───── AVAILABLE DATA

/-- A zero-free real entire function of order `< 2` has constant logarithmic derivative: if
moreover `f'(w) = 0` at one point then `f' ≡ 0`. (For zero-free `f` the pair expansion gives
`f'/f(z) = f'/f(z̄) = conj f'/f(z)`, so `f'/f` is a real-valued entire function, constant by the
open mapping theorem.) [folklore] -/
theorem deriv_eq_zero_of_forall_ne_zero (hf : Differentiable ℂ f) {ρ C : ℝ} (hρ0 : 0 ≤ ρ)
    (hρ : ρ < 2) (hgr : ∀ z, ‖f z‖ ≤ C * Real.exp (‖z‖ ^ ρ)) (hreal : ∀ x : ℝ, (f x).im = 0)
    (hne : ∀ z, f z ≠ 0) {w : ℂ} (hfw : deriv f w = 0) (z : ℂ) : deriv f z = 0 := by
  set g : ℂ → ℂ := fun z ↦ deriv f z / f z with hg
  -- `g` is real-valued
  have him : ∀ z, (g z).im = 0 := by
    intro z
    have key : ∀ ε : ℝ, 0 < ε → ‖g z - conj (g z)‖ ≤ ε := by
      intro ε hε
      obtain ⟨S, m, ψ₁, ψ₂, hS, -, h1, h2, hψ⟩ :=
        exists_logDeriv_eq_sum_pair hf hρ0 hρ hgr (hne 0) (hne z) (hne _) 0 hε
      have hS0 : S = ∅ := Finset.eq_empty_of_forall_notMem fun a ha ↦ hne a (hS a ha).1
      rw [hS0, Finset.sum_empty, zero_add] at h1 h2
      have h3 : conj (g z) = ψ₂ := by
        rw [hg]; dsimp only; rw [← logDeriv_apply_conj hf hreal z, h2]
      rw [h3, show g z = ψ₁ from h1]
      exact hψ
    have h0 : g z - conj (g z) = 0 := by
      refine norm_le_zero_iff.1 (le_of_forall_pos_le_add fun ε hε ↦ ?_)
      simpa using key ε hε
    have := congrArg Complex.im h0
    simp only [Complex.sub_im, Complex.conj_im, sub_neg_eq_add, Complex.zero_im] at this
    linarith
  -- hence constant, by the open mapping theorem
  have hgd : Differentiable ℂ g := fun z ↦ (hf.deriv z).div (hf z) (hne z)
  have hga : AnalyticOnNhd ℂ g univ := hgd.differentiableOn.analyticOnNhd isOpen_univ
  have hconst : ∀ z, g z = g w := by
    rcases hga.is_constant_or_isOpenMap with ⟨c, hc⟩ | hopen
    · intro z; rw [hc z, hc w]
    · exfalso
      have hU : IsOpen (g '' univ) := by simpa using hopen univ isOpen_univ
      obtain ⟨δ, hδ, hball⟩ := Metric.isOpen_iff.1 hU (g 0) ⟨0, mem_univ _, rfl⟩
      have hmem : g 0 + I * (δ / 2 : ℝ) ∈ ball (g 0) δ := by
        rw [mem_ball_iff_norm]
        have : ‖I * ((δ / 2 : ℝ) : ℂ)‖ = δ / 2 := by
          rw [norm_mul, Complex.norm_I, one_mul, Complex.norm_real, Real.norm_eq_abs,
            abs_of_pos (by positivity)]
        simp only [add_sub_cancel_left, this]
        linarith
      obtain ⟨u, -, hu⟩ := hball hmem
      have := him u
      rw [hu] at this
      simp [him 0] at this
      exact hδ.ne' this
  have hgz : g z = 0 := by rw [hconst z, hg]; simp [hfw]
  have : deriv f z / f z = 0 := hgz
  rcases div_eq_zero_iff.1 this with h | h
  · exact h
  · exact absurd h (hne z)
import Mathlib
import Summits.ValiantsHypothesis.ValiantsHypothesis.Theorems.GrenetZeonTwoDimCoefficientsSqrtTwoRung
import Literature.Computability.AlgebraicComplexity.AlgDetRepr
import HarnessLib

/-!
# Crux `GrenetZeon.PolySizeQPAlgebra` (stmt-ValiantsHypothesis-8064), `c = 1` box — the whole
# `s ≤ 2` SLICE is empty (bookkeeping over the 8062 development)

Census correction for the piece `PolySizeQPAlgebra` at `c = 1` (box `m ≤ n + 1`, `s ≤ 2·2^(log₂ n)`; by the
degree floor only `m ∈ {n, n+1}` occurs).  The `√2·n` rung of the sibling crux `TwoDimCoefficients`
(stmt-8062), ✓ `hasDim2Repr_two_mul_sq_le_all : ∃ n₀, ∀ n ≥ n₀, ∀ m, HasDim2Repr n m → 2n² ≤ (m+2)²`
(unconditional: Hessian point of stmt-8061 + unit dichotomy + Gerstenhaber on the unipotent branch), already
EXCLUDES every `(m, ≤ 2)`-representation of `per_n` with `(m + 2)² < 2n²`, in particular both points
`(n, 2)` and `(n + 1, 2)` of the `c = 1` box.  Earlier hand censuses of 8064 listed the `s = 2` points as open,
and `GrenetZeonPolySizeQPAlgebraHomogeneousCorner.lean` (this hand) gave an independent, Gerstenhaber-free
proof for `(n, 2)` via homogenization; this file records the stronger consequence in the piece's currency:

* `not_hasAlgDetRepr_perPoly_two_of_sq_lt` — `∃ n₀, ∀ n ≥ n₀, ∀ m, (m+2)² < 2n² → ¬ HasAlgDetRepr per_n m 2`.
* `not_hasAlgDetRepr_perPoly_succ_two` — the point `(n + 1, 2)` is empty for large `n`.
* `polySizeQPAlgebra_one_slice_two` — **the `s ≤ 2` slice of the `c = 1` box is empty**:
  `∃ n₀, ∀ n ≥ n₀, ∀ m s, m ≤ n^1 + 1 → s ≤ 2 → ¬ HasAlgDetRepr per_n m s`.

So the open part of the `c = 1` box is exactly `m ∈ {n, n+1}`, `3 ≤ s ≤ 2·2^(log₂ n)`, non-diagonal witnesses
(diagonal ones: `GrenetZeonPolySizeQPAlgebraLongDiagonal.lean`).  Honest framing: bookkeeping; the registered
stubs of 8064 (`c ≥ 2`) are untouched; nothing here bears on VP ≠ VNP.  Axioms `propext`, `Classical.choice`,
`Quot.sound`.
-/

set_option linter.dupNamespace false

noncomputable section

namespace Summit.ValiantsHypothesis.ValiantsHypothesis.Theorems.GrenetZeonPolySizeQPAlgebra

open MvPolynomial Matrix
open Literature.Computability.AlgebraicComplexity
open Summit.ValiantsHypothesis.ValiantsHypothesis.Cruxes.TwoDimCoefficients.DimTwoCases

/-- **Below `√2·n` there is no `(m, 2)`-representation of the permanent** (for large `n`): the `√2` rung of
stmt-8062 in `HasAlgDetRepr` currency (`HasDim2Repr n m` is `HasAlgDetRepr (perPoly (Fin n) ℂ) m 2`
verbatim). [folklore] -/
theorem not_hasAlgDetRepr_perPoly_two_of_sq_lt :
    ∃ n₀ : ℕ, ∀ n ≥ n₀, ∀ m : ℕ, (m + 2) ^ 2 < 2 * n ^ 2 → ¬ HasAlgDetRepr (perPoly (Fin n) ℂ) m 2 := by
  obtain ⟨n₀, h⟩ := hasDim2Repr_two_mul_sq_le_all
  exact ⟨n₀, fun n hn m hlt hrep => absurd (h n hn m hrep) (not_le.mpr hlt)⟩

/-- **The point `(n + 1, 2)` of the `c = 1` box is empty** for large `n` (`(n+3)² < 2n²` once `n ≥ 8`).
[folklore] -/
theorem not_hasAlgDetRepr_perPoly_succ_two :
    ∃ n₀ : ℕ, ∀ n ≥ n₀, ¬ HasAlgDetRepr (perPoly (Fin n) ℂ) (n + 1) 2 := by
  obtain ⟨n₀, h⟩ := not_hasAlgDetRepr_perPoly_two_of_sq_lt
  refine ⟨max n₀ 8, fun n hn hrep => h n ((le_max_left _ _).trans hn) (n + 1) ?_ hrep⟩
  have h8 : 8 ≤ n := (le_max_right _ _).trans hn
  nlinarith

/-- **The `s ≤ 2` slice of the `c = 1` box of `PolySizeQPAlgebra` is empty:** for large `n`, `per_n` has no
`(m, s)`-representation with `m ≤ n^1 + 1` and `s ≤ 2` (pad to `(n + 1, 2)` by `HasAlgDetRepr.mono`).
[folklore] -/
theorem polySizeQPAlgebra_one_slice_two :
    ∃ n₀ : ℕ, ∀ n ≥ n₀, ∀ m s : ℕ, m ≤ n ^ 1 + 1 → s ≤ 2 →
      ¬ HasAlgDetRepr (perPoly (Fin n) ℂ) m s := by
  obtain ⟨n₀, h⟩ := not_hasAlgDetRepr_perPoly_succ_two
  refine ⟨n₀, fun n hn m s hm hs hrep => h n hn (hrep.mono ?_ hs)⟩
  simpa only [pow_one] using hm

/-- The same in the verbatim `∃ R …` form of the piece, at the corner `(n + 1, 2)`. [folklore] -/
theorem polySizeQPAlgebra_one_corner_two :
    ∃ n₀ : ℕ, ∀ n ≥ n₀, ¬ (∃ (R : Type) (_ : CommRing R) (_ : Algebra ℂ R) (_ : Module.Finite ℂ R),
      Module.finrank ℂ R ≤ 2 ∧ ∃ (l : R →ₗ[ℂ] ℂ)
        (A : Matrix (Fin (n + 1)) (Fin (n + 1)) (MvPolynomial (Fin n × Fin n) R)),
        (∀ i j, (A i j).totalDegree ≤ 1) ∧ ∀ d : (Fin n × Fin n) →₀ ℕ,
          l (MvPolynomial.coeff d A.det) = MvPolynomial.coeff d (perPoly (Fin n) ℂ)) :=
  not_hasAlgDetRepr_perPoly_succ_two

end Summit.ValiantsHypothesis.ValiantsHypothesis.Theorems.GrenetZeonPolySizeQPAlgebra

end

──────────
───── AVAILABLE DATA

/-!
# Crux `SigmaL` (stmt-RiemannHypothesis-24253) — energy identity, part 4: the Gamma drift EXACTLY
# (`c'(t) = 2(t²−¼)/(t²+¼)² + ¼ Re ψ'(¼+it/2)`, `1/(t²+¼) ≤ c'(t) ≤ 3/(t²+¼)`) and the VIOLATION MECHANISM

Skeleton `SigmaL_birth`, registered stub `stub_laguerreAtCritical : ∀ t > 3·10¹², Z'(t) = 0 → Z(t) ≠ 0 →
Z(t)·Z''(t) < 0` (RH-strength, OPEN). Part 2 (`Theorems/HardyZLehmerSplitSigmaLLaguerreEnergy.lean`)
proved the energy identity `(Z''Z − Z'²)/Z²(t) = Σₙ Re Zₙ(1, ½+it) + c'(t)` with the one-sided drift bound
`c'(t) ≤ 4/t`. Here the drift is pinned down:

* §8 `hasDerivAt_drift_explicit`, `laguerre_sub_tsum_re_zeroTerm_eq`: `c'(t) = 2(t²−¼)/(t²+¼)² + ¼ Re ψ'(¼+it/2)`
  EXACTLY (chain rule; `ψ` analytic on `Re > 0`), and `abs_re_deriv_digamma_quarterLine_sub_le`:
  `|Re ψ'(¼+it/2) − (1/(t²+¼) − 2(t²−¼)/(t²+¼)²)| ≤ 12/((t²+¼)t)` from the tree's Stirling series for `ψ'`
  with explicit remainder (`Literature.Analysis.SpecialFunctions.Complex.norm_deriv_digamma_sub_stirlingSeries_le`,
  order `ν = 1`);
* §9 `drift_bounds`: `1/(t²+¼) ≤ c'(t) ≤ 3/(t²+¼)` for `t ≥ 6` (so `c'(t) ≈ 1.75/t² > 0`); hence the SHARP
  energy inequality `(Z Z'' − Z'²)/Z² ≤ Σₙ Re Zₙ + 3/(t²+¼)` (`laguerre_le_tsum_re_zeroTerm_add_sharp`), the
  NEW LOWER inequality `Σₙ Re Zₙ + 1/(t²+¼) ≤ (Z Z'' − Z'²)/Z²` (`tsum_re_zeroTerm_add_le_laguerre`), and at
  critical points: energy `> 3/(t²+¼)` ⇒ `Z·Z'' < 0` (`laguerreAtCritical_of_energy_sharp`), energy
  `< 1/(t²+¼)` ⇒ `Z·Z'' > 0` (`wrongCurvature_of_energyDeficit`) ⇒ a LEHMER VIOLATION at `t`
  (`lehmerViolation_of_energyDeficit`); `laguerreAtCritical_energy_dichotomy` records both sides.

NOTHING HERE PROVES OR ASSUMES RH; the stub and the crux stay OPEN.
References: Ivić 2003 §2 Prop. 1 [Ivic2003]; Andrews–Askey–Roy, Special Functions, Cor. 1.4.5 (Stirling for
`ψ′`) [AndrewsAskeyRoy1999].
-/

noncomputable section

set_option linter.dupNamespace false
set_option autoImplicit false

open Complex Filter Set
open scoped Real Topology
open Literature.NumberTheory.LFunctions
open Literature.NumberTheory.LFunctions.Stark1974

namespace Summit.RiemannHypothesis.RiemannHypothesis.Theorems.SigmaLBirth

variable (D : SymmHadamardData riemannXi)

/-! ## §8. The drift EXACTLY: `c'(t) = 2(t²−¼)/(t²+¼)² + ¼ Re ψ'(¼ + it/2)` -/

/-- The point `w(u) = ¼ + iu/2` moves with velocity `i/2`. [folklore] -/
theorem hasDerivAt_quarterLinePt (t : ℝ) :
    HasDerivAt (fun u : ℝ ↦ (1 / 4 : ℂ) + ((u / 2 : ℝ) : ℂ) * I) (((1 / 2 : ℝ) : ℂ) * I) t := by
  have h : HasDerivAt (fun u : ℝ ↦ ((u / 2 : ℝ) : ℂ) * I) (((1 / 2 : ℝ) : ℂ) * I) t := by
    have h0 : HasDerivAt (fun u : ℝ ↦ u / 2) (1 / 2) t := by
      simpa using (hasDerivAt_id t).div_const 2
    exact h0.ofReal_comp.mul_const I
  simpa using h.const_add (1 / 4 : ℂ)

──────────

_WORK TO BE COMPLETED_
Provide only the number of lines in the material above that contain the word "hrep".

_WRITTEN SOLUTION_
3